▼

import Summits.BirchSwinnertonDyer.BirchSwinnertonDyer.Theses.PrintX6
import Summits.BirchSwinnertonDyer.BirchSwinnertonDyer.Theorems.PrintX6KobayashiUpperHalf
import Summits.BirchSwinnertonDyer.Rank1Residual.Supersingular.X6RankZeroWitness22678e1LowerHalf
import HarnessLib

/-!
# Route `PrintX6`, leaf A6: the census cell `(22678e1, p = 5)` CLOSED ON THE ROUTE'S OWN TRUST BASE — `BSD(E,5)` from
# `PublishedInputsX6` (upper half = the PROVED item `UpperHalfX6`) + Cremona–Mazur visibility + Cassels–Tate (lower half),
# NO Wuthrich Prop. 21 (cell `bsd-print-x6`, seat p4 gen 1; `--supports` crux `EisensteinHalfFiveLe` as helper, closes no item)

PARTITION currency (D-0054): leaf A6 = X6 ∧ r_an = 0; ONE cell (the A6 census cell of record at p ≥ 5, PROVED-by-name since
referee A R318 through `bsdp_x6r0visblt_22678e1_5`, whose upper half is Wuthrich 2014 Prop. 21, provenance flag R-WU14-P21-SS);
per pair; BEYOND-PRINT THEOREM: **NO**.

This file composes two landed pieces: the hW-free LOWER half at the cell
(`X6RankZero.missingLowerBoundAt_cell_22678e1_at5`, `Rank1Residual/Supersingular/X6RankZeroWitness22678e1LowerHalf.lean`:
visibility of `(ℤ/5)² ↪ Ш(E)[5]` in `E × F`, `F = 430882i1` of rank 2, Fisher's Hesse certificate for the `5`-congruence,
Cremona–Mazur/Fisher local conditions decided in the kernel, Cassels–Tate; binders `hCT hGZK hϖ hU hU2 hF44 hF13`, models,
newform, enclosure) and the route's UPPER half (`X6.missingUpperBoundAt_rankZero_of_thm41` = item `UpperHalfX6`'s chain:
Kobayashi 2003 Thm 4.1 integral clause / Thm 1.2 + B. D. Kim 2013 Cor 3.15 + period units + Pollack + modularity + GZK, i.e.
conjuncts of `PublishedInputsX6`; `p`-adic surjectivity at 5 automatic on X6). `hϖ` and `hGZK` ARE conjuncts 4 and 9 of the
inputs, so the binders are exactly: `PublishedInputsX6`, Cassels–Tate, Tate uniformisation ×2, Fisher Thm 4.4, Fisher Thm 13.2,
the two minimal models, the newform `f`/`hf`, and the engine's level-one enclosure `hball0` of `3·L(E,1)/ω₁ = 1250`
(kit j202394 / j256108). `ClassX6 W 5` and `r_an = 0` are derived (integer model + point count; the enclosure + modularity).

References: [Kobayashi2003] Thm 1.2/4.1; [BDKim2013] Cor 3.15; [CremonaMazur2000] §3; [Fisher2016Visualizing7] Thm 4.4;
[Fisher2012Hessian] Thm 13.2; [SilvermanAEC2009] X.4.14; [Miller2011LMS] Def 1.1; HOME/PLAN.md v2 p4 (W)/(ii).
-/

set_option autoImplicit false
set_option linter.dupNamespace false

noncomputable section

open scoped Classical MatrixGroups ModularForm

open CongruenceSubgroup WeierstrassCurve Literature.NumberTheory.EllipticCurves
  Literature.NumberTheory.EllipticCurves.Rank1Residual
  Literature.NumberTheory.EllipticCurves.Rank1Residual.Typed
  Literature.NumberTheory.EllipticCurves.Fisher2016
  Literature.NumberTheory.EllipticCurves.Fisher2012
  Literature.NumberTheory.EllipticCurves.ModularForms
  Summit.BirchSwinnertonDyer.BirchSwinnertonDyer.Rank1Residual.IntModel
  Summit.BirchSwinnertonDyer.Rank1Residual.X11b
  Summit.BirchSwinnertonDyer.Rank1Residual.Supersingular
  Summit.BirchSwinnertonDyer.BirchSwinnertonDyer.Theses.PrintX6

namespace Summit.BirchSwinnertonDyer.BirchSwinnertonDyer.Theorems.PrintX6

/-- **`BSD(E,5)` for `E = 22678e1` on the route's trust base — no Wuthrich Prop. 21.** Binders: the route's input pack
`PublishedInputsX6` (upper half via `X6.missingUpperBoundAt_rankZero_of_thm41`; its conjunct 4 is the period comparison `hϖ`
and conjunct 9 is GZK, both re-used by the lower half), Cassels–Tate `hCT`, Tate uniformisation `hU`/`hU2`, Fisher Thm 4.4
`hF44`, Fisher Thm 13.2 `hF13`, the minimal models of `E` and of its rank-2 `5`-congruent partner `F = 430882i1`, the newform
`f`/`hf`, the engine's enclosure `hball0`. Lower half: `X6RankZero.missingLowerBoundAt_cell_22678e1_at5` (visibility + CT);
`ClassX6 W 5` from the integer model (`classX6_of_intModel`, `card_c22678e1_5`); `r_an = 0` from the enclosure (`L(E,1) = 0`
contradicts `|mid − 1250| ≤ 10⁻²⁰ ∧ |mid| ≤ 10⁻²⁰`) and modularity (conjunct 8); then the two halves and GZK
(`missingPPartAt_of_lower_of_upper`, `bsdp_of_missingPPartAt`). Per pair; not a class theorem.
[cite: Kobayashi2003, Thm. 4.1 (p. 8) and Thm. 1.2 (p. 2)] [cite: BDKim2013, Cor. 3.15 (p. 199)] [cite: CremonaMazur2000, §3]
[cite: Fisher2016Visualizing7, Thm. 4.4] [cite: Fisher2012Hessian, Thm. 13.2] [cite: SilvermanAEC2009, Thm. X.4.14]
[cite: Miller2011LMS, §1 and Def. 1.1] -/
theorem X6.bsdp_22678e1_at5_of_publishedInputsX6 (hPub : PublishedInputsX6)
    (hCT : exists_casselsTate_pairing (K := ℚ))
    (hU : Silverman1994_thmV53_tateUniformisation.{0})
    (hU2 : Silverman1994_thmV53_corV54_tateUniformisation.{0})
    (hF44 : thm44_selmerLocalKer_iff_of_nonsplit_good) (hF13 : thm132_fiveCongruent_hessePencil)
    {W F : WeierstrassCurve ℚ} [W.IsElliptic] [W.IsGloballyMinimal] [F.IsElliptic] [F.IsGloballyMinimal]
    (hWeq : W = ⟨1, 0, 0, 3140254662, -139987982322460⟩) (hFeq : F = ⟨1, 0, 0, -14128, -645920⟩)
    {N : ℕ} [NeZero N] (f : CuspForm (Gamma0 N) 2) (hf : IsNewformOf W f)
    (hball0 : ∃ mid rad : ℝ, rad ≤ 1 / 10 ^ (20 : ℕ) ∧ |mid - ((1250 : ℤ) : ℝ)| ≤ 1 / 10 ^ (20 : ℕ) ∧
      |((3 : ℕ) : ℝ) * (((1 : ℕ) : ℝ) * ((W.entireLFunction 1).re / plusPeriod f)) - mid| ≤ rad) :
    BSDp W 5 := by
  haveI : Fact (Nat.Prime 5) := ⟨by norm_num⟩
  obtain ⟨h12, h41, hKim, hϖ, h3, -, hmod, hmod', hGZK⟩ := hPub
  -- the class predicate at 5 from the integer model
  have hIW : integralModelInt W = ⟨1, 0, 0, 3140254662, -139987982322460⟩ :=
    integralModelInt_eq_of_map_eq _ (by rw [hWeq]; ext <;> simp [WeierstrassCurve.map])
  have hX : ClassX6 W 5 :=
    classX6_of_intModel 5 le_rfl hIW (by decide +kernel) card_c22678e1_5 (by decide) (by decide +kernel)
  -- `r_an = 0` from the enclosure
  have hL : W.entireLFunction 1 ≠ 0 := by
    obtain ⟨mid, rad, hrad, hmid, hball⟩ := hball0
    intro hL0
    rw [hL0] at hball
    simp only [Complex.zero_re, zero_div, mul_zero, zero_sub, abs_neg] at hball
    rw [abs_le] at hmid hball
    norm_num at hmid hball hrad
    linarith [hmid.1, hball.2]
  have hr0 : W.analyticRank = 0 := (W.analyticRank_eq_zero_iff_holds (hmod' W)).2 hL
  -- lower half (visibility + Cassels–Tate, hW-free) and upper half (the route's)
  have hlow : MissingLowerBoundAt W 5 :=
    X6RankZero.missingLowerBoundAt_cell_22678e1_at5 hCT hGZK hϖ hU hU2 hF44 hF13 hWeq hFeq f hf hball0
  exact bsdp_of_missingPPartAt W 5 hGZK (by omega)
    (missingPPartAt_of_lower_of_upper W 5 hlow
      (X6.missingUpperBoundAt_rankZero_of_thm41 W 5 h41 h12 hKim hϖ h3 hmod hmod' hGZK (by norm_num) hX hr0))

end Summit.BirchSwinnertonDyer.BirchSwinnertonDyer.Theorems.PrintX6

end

▲
▼

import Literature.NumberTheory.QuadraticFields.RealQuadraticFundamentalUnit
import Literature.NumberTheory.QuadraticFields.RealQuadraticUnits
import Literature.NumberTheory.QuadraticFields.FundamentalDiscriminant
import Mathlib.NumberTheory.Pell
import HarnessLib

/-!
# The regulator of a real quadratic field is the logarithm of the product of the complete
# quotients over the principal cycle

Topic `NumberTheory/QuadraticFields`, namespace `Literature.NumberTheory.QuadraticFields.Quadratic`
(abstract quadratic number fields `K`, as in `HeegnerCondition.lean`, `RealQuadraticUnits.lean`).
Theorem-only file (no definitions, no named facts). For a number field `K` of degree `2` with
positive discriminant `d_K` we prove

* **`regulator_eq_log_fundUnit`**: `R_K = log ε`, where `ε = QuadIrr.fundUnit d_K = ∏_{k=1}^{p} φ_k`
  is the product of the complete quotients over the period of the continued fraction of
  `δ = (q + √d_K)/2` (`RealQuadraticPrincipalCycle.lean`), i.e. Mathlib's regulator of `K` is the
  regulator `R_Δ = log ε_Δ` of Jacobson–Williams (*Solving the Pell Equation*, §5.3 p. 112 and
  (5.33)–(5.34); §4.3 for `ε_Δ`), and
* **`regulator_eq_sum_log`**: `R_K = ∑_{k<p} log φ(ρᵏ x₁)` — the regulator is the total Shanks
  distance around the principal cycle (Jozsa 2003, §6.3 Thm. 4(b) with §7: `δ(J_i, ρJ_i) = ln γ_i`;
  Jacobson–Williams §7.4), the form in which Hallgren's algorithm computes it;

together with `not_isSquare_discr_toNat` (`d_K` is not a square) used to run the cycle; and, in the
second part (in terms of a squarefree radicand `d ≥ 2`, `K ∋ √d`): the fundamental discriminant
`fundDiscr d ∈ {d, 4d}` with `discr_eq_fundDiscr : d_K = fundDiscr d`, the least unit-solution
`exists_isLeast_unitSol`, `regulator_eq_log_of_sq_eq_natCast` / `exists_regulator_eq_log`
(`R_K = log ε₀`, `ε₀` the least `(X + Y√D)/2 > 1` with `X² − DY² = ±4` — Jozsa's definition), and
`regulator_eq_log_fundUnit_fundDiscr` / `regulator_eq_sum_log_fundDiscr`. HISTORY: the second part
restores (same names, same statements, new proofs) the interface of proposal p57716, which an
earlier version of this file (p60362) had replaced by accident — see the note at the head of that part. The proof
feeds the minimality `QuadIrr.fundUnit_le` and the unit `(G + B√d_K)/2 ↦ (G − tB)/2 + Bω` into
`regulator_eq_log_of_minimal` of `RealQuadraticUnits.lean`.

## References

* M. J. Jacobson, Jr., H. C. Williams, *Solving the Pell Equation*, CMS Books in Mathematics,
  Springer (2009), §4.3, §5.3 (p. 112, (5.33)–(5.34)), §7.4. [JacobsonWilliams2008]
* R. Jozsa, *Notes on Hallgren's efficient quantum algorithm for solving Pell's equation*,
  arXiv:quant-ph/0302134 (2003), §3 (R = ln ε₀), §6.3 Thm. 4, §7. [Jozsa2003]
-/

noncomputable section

▲

● TASK BRIEF:
Can you repeat, word for word, every line above from the one containing "haveI : Fact (Nat.Prime 5) := ⟨by norm_num⟩" down to the one containing "rw [hL0] at hball", including both?

● WRITTEN RESPONSE:
  haveI : Fact (Nat.Prime 5) := ⟨by norm_num⟩
  obtain ⟨h12, h41, hKim, hϖ, h3, -, hmod, hmod', hGZK⟩ := hPub
  -- the class predicate at 5 from the integer model
  have hIW : integralModelInt W = ⟨1, 0, 0, 3140254662, -139987982322460⟩ :=
    integralModelInt_eq_of_map_eq _ (by rw [hWeq]; ext <;> simp [WeierstrassCurve.map])
  have hX : ClassX6 W 5 :=
    classX6_of_intModel 5 le_rfl hIW (by decide +kernel) card_c22678e1_5 (by decide) (by decide +kernel)
  -- `r_an = 0` from the enclosure
  have hL : W.entireLFunction 1 ≠ 0 := by
    obtain ⟨mid, rad, hrad, hmid, hball⟩ := hball0
    intro hL0
    rw [hL0] at hball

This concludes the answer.